Returns all stations whose coordinates fall inside the bounding box and match the filters.
Accepts a Shapely Polygon or MultiPolygon and applies an additional attribute
filter on top of the spatial intersection.
from shapely.geometry import Polygon
from colombia_hydrodata import Client, Filters
client = Client()
watershed = Polygon([
(-75.8, 6.0), (-74.5, 6.0),
(-74.5, 7.2), (-75.8, 7.2),
(-75.8, 6.0),
])
filters = Filters(hydrographic_area="Magdalena - Cauca", status="Activa")
stations = client.fetch_region(watershed, filters=filters)
Combining Multiple Filters¶
All supplied fields are joined with AND. A station must satisfy every
non-None condition to be included in the result.

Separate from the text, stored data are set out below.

import Summits.QuantumFields.YangMills.Theorems.TwistedTraceScaling.Negative.InvCouplingFormGuard
import HarnessLib

/-!
# The weak-coupling guard of LIM ∕ X-FORM is EXACTLY the exclusion of `β → 0⁺`: every fixed positive cut `c ≤ β` gives the same statement,
# the cut `0 < β` gives a false one — crux disprover, cycle 63 (route `LuscherReduction`, crux `TwistedTraceScaling` stmt-QuantumFields-20203;
# `--supports`, helper only)

R75b ∕ R75c ∕ R77 showed that the guard `1 ≤ β` of LIM (⟺ `TwoLattice.Stmt.stub_cmpTwoLoop`, R75) and of its X-FORM (R76) is load-bearing: deleting it
lets the text quantify over the STRONG root of the two-loop label (`1/ḡ²(β, L) = β/2 − 2b₀ log L + (b₁/b₀) log(2b₀/β) → +∞` as `β → 0⁺`).  This file makes
the role of the guard exact (regime (bj)(ii) of the disprover's work file, previously untyped):

* `invRunningCoupling_le_of_cut` — on a bounded bare-coupling range `c₂ ≤ β ≤ c₁` (`0 < c₂`) the inverse running coupling is bounded ABOVE uniformly in
  `L ≥ 1`: `1/ḡ²(β, L) ≤ c₁/2 + (b₁/b₀) log(2b₀/c₂)` — so a large threshold `X0` never sees such `β`.
* ★ `invCouplingForm_cut_mono` ∕ `invCouplingForm_cut_iff` — for ANY two cuts `0 < c₁, c₂` the X-FORMs with guard `c₁ ≤ β` and with guard `c₂ ≤ β` are
  EQUIVALENT (enlarge the threshold past the bound above); in particular `X-FORM[c ≤ β] ⟺ X-FORM[1 ≤ β]` for every `c > 0`.
* ★ `labelLimit_cut_iff` — the same for LIM (`LIM[c ≤ β] ⟺ LIM`, every `c > 0`; through the cut-generic conversion `labelLimit_iff_invCouplingForm_cut`), and
  `cmpTwoLoop_iff_labelLimit_cut ∕ cmpTwoLoop_iff_invCouplingForm_cut` — the registered stub ⟺ LIM ∕ X-FORM with ANY fixed positive cut.
* ★ `invCouplingForm_false_posCut` ∕ `labelLimit_false_posCut` — with the cut `0 < β` (no fixed floor) both texts are FALSE (the strong root of
  ✓`R75c.strongRoot_violates` has `0 < β < 1`).
DICHOTOMY for a rev 4: guard `c ≤ β` with a FIXED `c > 0` — admissible, same content as the registered stub (certificate below); guard `0 < β`, `0 ≤ β` or none —
refuted as it stands.  The number `1` in `1 ≤ β` carries no content.

HONEST FRAMING: guard/robustness facts about a hypothesis text equivalent to an OPEN stub of a child of the CONDITIONAL reduction route R2b1; the crux
`TwistedTraceScaling` is NOT refuted and NOT closed; fixed-lattice statements only — not infinite volume, not a mass gap, not Clay.  No definitions, no `sorry`.
-/

set_option autoImplicit false

noncomputable section

open MeasureTheory Filter Topology Real
open Literature.MathematicalPhysics.QuantumFieldTheory hiding SU2
open Literature.MathematicalPhysics.QuantumLattice
open Literature.Analysis.OperatorTheory.YMMatrixModel
open scoped BigOperators

namespace Summit.QuantumFields.YangMills.Theorems.TwistedTraceScaling.Negative

open Summit.QuantumFields.YangMills.Theorems.FemtoTransferGap
open Summit.QuantumFields.YangMills.Theorems.FemtoTransferGap.TraceDoor
open Summit.QuantumFields.YangMills.Theorems.FemtoTransferGap.TT
open Summit.QuantumFields.YangMills.Theorems.FemtoTransferGap.TwoLattice

namespace R78

/-! ## §1 On a bounded bare-coupling range the inverse running coupling is bounded above, uniformly in `L` -/

/-- `c₂ ≤ β ≤ c₁`, `0 < c₂`, `L ≥ 1` ⟹ `1/ḡ²(β, L) ≤ c₁/2 + (b₁/b₀) log(2b₀/c₂)` (✓`BOHandover.invRunningCoupling_eq`; `−2b₀ log L ≤ 0`, `log(2b₀/β) ≤ log(2b₀/c₂)`).
[cite: LuscherMunster1984, §2] -/
theorem invRunningCoupling_le_of_cut {c₁ c₂ β : ℝ} (hc₂ : 0 < c₂) (h₂ : c₂ ≤ β) (h₁ : β ≤ c₁) (L : ℕ) [NeZero L] :
    invRunningCoupling β L ≤ c₁ / 2 + (b1 / b0) * Real.log (2 * b0 / c₂) := by
  rw [BOHandover.invRunningCoupling_eq]
  have hb0 : 0 < b0 := by unfold b0; positivity
  have hb1 : 0 < b1 := by unfold b1; positivity
  have hβ : 0 < β := lt_of_lt_of_le hc₂ h₂
  have hlogL : 0 ≤ Real.log (L : ℝ) := Real.log_nonneg (by exact_mod_cast NeZero.one_le)
  have hlog : Real.log (2 * b0 / β) ≤ Real.log (2 * b0 / c₂) :=
    Real.log_le_log (by positivity) (div_le_div_of_nonneg_left (by positivity) hc₂ h₂)
  have h1 : 0 ≤ 2 * b0 * Real.log (L : ℝ) := by positivity
  have h2 : (b1 / b0) * Real.log (2 * b0 / β) ≤ (b1 / b0) * Real.log (2 * b0 / c₂) :=
    mul_le_mul_of_nonneg_left hlog (div_pos hb1 hb0).le
  linarith

/-! ## §2 ★ X-FORM: any two fixed positive cuts give the same statement -/

/-- ★ **Cut monotonicity (in fact cut-independence) of the X-FORM.**  For any `0 < c₁` and `0 < c₂`: the X-FORM with guard `c₁ ≤ β` implies the X-FORM with guard
`c₂ ≤ β` — enlarge the threshold to `max X0 (c₁/2 + (b₁/b₀) log(2b₀/c₂) + 1)`; a `β ∈ [c₂, c₁)` then cannot satisfy `X0' ≤ 1/ḡ²(β, L)` (§1), and a `β ≥ c₁` is covered
by the hypothesis. [folklore] -/
theorem invCouplingForm_cut_mono {c₁ c₂ : ℝ} (hc₂ : 0 < c₂)
    (h : ∀ s : ℝ, 0 < s → ∀ ε : ℝ, 0 < ε → ∃ X0 : ℝ, 0 < X0 ∧
      ∀ (L : ℕ) [NeZero L], ∀ β : ℝ, c₁ ≤ β → X0 ≤ invRunningCoupling β L →
        |traceRatio L β (femtoSteps s β L) - hTraceRatio s| ≤ ε) :
    ∀ s : ℝ, 0 < s → ∀ ε : ℝ, 0 < ε → ∃ X0 : ℝ, 0 < X0 ∧
      ∀ (L : ℕ) [NeZero L], ∀ β : ℝ, c₂ ≤ β → X0 ≤ invRunningCoupling β L →
        |traceRatio L β (femtoSteps s β L) - hTraceRatio s| ≤ ε := by
  intro s hs ε hε
  obtain ⟨X0, hX0, H⟩ := h s hs ε hε
  refine ⟨max X0 (c₁ / 2 + (b1 / b0) * Real.log (2 * b0 / c₂) + 1), lt_of_lt_of_le hX0 (le_max_left _ _),
    fun L _ β hβ hx => ?_⟩
  by_cases hβ₁ : c₁ ≤ β
  · exact H L β hβ₁ ((le_max_left _ _).trans hx)
  · exfalso
    have hb := invRunningCoupling_le_of_cut hc₂ hβ (le_of_lt (not_le.mp hβ₁)) L
    have := (le_max_right _ _).trans hx
    linarith

/-- ★ `X-FORM[c ≤ β] ⟺ X-FORM[1 ≤ β]` for every fixed `c > 0`: the number `1` in the guard carries no content. [folklore] -/
theorem invCouplingForm_cut_iff {c : ℝ} (hc : 0 < c) :
    (∀ s : ℝ, 0 < s → ∀ ε : ℝ, 0 < ε → ∃ X0 : ℝ, 0 < X0 ∧
      ∀ (L : ℕ) [NeZero L], ∀ β : ℝ, c ≤ β → X0 ≤ invRunningCoupling β L →
        |traceRatio L β (femtoSteps s β L) - hTraceRatio s| ≤ ε) ↔
    (∀ s : ℝ, 0 < s → ∀ ε : ℝ, 0 < ε → ∃ X0 : ℝ, 0 < X0 ∧
      ∀ (L : ℕ) [NeZero L], ∀ β : ℝ, 1 ≤ β → X0 ≤ invRunningCoupling β L →
        |traceRatio L β (femtoSteps s β L) - hTraceRatio s| ≤ ε) :=
  ⟨invCouplingForm_cut_mono one_pos, invCouplingForm_cut_mono hc⟩

/-- ★ **… but the cut `0 < β` is not enough**: the X-FORM with guard `0 < β` is FALSE (the strong root of ✓`R75c.strongRoot_violates` has `0 < β < 1` and
`X0 ≤ 1/ḡ²(β, 1)`). [folklore] -/
theorem invCouplingForm_false_posCut :
    ¬ (∀ s : ℝ, 0 < s → ∀ ε : ℝ, 0 < ε → ∃ X0 : ℝ, 0 < X0 ∧
        ∀ (L : ℕ) [NeZero L], ∀ β : ℝ, 0 < β → X0 ≤ invRunningCoupling β L →
          |traceRatio L β (femtoSteps s β L) - hTraceRatio s| ≤ ε) := by
  intro h
  have hg : 0 < (1 - hTraceRatio 1) / 4 := by linarith [hTraceRatio_lt_one one_pos]
  obtain ⟨X0, hX0, H⟩ := h 1 one_pos _ hg
  obtain ⟨β, hβ0, -, hpos, hle, hviol⟩ :=
    R75c.strongRoot_violates 1 (Λ0 := (X0⁻¹) ^ ((1 : ℝ) / 3)) (Real.rpow_pos_of_pos (by positivity) _)
  have hx : X0 ≤ invRunningCoupling β 1 := by
    have h1 := R76.inv_cube_le_invRunningCoupling hpos hle
    rwa [R77.cbrt_inv_pow_three hX0, inv_inv] at h1
  exact absurd (H 1 β hβ0 hx) (not_le.mpr hviol)

/-! ## §3 ★ LIM: the same cut-independence, and the stub with any fixed positive cut -/

/-- The cut-generic conversion `LIM[c ≤ β] ⟺ X-FORM[c ≤ β]` (the proof of ✓`R76.labelLimit_iff_invCouplingForm` does not look at the guard). [cite: LuscherMunster1984, §2] -/
theorem labelLimit_iff_invCouplingForm_cut (c : ℝ) :
    (∀ s : ℝ, 0 < s → ∀ ε : ℝ, 0 < ε → ∃ Λ0 : ℝ, 0 < Λ0 ∧
      ∀ (L : ℕ) [NeZero L], ∀ β : ℝ, c ≤ β → 0 < luscherLambda β L → luscherLambda β L ≤ Λ0 →
        |traceRatio L β (femtoSteps s β L) - hTraceRatio s| ≤ ε) ↔
    (∀ s : ℝ, 0 < s → ∀ ε : ℝ, 0 < ε → ∃ X0 : ℝ, 0 < X0 ∧
      ∀ (L : ℕ) [NeZero L], ∀ β : ℝ, c ≤ β → X0 ≤ invRunningCoupling β L →
        |traceRatio L β (femtoSteps s β L) - hTraceRatio s| ≤ ε) := by
  constructor
  · intro h s hs ε hε
    obtain ⟨Λ0, hΛ0, H⟩ := h s hs ε hε
    refine ⟨(Λ0 ^ 3)⁻¹, by positivity, fun L _ β hβ hx => ?_⟩
    obtain ⟨hpos, hle⟩ := R76.luscherLambda_le_of_le_invRunningCoupling (by positivity) hx
    rw [R77.cbrt_inv_inv_cube hΛ0.le] at hle
    exact H L β hβ hpos hle
  · intro h s hs ε hε
    obtain ⟨X0, hX0, H⟩ := h s hs ε hε
    refine ⟨(X0⁻¹) ^ ((1 : ℝ) / 3), Real.rpow_pos_of_pos (by positivity) _, fun L _ β hβ hpos hle => ?_⟩
    refine H L β hβ ?_
    have h1 := R76.inv_cube_le_invRunningCoupling hpos hle
    rwa [R77.cbrt_inv_pow_three hX0, inv_inv] at h1

/-- ★ `LIM[c ≤ β] ⟺ LIM` for every fixed `c > 0`. [folklore] -/
theorem labelLimit_cut_iff {c : ℝ} (hc : 0 < c) :
    (∀ s : ℝ, 0 < s → ∀ ε : ℝ, 0 < ε → ∃ Λ0 : ℝ, 0 < Λ0 ∧
      ∀ (L : ℕ) [NeZero L], ∀ β : ℝ, c ≤ β → 0 < luscherLambda β L → luscherLambda β L ≤ Λ0 →
        |traceRatio L β (femtoSteps s β L) - hTraceRatio s| ≤ ε) ↔
    (∀ s : ℝ, 0 < s → ∀ ε : ℝ, 0 < ε → ∃ Λ0 : ℝ, 0 < Λ0 ∧
      ∀ (L : ℕ) [NeZero L], ∀ β : ℝ, 1 ≤ β → 0 < luscherLambda β L → luscherLambda β L ≤ Λ0 →
        |traceRatio L β (femtoSteps s β L) - hTraceRatio s| ≤ ε) :=
  (labelLimit_iff_invCouplingForm_cut c).trans ((invCouplingForm_cut_iff hc).trans (labelLimit_iff_invCouplingForm_cut 1).symm)

/-- ★ LIM with guard `0 < β` is FALSE (strong root). [folklore] -/
theorem labelLimit_false_posCut :
    ¬ (∀ s : ℝ, 0 < s → ∀ ε : ℝ, 0 < ε → ∃ Λ0 : ℝ, 0 < Λ0 ∧
        ∀ (L : ℕ) [NeZero L], ∀ β : ℝ, 0 < β → 0 < luscherLambda β L → luscherLambda β L ≤ Λ0 →
          |traceRatio L β (femtoSteps s β L) - hTraceRatio s| ≤ ε) := by
  intro h
  have hg : 0 < (1 - hTraceRatio 1) / 4 := by linarith [hTraceRatio_lt_one one_pos]
  obtain ⟨Λ0, hΛ0, H⟩ := h 1 one_pos _ hg
  obtain ⟨β, hβ0, -, hpos, hle, hviol⟩ := R75c.strongRoot_violates 1 hΛ0
  exact absurd (H 1 β hβ0 hpos hle) (not_le.mpr hviol)

/-- **The registered stub ⟺ LIM with ANY fixed positive cut** (✓`R75.cmpTwoLoop_iff_labelLimit`, `labelLimit_cut_iff`). [folklore] -/
theorem cmpTwoLoop_iff_labelLimit_cut {c : ℝ} (hc : 0 < c) :
    Stmt.stub_cmpTwoLoop ↔
    (∀ s : ℝ, 0 < s → ∀ ε : ℝ, 0 < ε → ∃ Λ0 : ℝ, 0 < Λ0 ∧
      ∀ (L : ℕ) [NeZero L], ∀ β : ℝ, c ≤ β → 0 < luscherLambda β L → luscherLambda β L ≤ Λ0 →
        |traceRatio L β (femtoSteps s β L) - hTraceRatio s| ≤ ε) :=
  R75.cmpTwoLoop_iff_labelLimit.trans (labelLimit_cut_iff hc).symm

/-- **The registered stub ⟺ the X-FORM with ANY fixed positive cut** (✓`R76.cmpTwoLoop_iff_invCouplingForm`, `invCouplingForm_cut_iff`). [folklore] -/
theorem cmpTwoLoop_iff_invCouplingForm_cut {c : ℝ} (hc : 0 < c) :
    Stmt.stub_cmpTwoLoop ↔
    (∀ s : ℝ, 0 < s → ∀ ε : ℝ, 0 < ε → ∃ X0 : ℝ, 0 < X0 ∧
      ∀ (L : ℕ) [NeZero L], ∀ β : ℝ, c ≤ β → X0 ≤ invRunningCoupling β L →
        |traceRatio L β (femtoSteps s β L) - hTraceRatio s| ≤ ε) :=
  R76.cmpTwoLoop_iff_invCouplingForm.trans (invCouplingForm_cut_iff hc).symm

/-- **Dichotomy of the weak-coupling guard** (for the planner of a rev 4): with a fixed cut `c > 0` the X-FORM is the registered stub; with the cut `0 < β` it is
refuted. [folklore] -/
theorem guard_dichotomy {c : ℝ} (hc : 0 < c) :
    (Stmt.stub_cmpTwoLoop ↔
      (∀ s : ℝ, 0 < s → ∀ ε : ℝ, 0 < ε → ∃ X0 : ℝ, 0 < X0 ∧
        ∀ (L : ℕ) [NeZero L], ∀ β : ℝ, c ≤ β → X0 ≤ invRunningCoupling β L →
          |traceRatio L β (femtoSteps s β L) - hTraceRatio s| ≤ ε)) ∧
    ¬ (∀ s : ℝ, 0 < s → ∀ ε : ℝ, 0 < ε → ∃ X0 : ℝ, 0 < X0 ∧
        ∀ (L : ℕ) [NeZero L], ∀ β : ℝ, 0 < β → X0 ≤ invRunningCoupling β L →
          |traceRatio L β (femtoSteps s β L) - hTraceRatio s| ≤ ε) :=
  ⟨cmpTwoLoop_iff_invCouplingForm_cut hc, invCouplingForm_false_posCut⟩

end R78

end Summit.QuantumFields.YangMills.Theorems.TwistedTraceScaling.Negative

end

from colombia_hydrodata import Client, Filters
client = Client()
# Active, IDEAM-owned, limnigraphic stations in Antioquia
# on the Cauca hydrographic subzone
filters = Filters(
category="Limnigráfica",
department="Antioquia",
status="Activa",
owner="IDEAM",
hydrographic_subzone="Río Cauca entre ríos Cañas y Nechí",
)
# filter_stations returns a GeoDataFrame of matching catalog rows
gdf = client.filter_stations(filters)
print(f"Found {len(gdf)} stations matching all criteria")

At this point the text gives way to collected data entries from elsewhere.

import Mathlib
import HarnessLib
import Summits.AtomisticToContinuum.Crystallization.Theorems.PricedLinkCensusSoftFourRingsCube3

/-!
# Soft four-rings, endgame: every vertex of type O generates the cuboctahedron

Support file for `SoftFourRings` (route `PricedLinkCensus`, sub-problem `Crystallization`),
endgame step (E5) of the evidence file (§12.8), point-level form, every vertex of type O.

`cube_structure` : from type-O data at a vertex `v`, twelve distinct points
`v, x, y, z, a, c, b', d', b, d, a', c'` exhaust `X` and have exactly the neighbourhoods of the
cuboctahedron, listed in the order of `fccTab` of the Literature (`labelling_fcc`).
-/

namespace Summit.AtomisticToContinuum.Crystallization.Theorems

open Real RealInnerProductSpace Literature.Geometry.DiscreteGeometry

section Setting

variable {X : Finset (EuclideanSpace ℝ (Fin 3))} {B : Finset (Finset (EuclideanSpace ℝ (Fin 3)))}
  (hT : musinTarasov2012_tammes_thirteen) (hX1 : ∀ y ∈ X, ‖y‖ = 1) (hcard : X.card = 12)
  (hsepX : ∀ u ∈ X, ∀ u' ∈ X, u ≠ u' → ⟪u, u'⟫ ≤ 1 - 1 / (2 * (101 / 100 : ℝ) ^ 2))
  (hB : ∀ T ∈ B, ∃ u ∈ X, ∃ u' ∈ X, u ≠ u' ∧ 1 - (101 / 100 : ℝ) ^ 2 / 2 ≤ ⟪u, u'⟫ ∧ T = {u, u'})
  (hBcard : B.card = 24)
  (hdeg : ∀ v ∈ X, ∃ w : Fin 4 → EuclideanSpace ℝ (Fin 3), (∀ k, w k ∈ X) ∧
    Function.Injective w ∧ (∀ k, w k ≠ v) ∧
    (∀ k, ({v, w k} : Finset (EuclideanSpace ℝ (Fin 3))) ∈ B) ∧
    ∀ y, ({v, y} : Finset (EuclideanSpace ℝ (Fin 3))) ∈ B → ∃ k, y = w k)
  (hallO : ∀ u ∈ X, ∃ a b c d : EuclideanSpace ℝ (Fin 3), (∀ t, ({u, t} : Finset (EuclideanSpace ℝ (Fin 3))) ∈ B ↔ (t = a ∨ t = b ∨ t = c ∨ t = d)) ∧ (a ≠ b ∧ a ≠ c ∧ a ≠ d ∧ b ≠ c ∧ b ≠ d ∧ c ≠ d) ∧
    ({a, b} : Finset (EuclideanSpace ℝ (Fin 3))) ∈ B ∧ ({c, d} : Finset (EuclideanSpace ℝ (Fin 3))) ∈ B ∧ ({a, c} : Finset (EuclideanSpace ℝ (Fin 3))) ∉ B ∧ ({a, d} : Finset (EuclideanSpace ℝ (Fin 3))) ∉ B ∧ ({b, c} : Finset (EuclideanSpace ℝ (Fin 3))) ∉ B ∧ ({b, d} : Finset (EuclideanSpace ℝ (Fin 3))) ∉ B)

# Fetch full Station objects for those rows if needed
station_objects = [client.fetch_station(sid) for sid in gdf["id"]]
AND logic only
There is no built-in OR operator across Filters fields. If you need stations
from either Antioquia or Caldas, run two separate filter calls and concatenate:
```python
import pandas as pd
import geopandas as gpd
f_ant = Filters(department="Antioquia", status="Activa")
f_cal = Filters(department="Caldas", status="Activa")
gdf_ant = client.filter_stations(f_ant)
gdf_cal = client.filter_stations(f_cal)
# Merge and drop duplicate station IDs
combined = gpd.GeoDataFrame(pd.concat([gdf_ant, gdf_cal]).drop_duplicates(subset="id"))
```
Quick-Reference Cheatsheet¶
from colombia_hydrodata import Client, Filters
client = Client()
# 1. Single-field filter (returns GeoDataFrame)
Filters(department="Boyacá")
# 2. Active stations only
Filters(status="Activa")
# 3. Specific owner + category
Filters(owner="IDEAM", category="Pluviométrica")
# 4. Full hydrographic path
Filters(
hydrographic_area="Orinoco",
hydrographic_zone="Meta",
hydrographic_subzone="Río Metica (Guamal - Humadea)",
)
# 5. Catalog-level filter — returns GeoDataFrame
gdf = client.filter_stations(Filters(status="Activa", department="Antioquia"))
# 6. Spatial query with attributes — returns list[Station]
stations = client.fetch_bbox(-77.0, 1.0, -76.0, 2.0)
Case sensitivity
Filter values are matched against the CNE catalog strings, which use title-case
Spanish. Make sure your strings match the catalog spelling exactly
(including accented characters such as á, é, ó).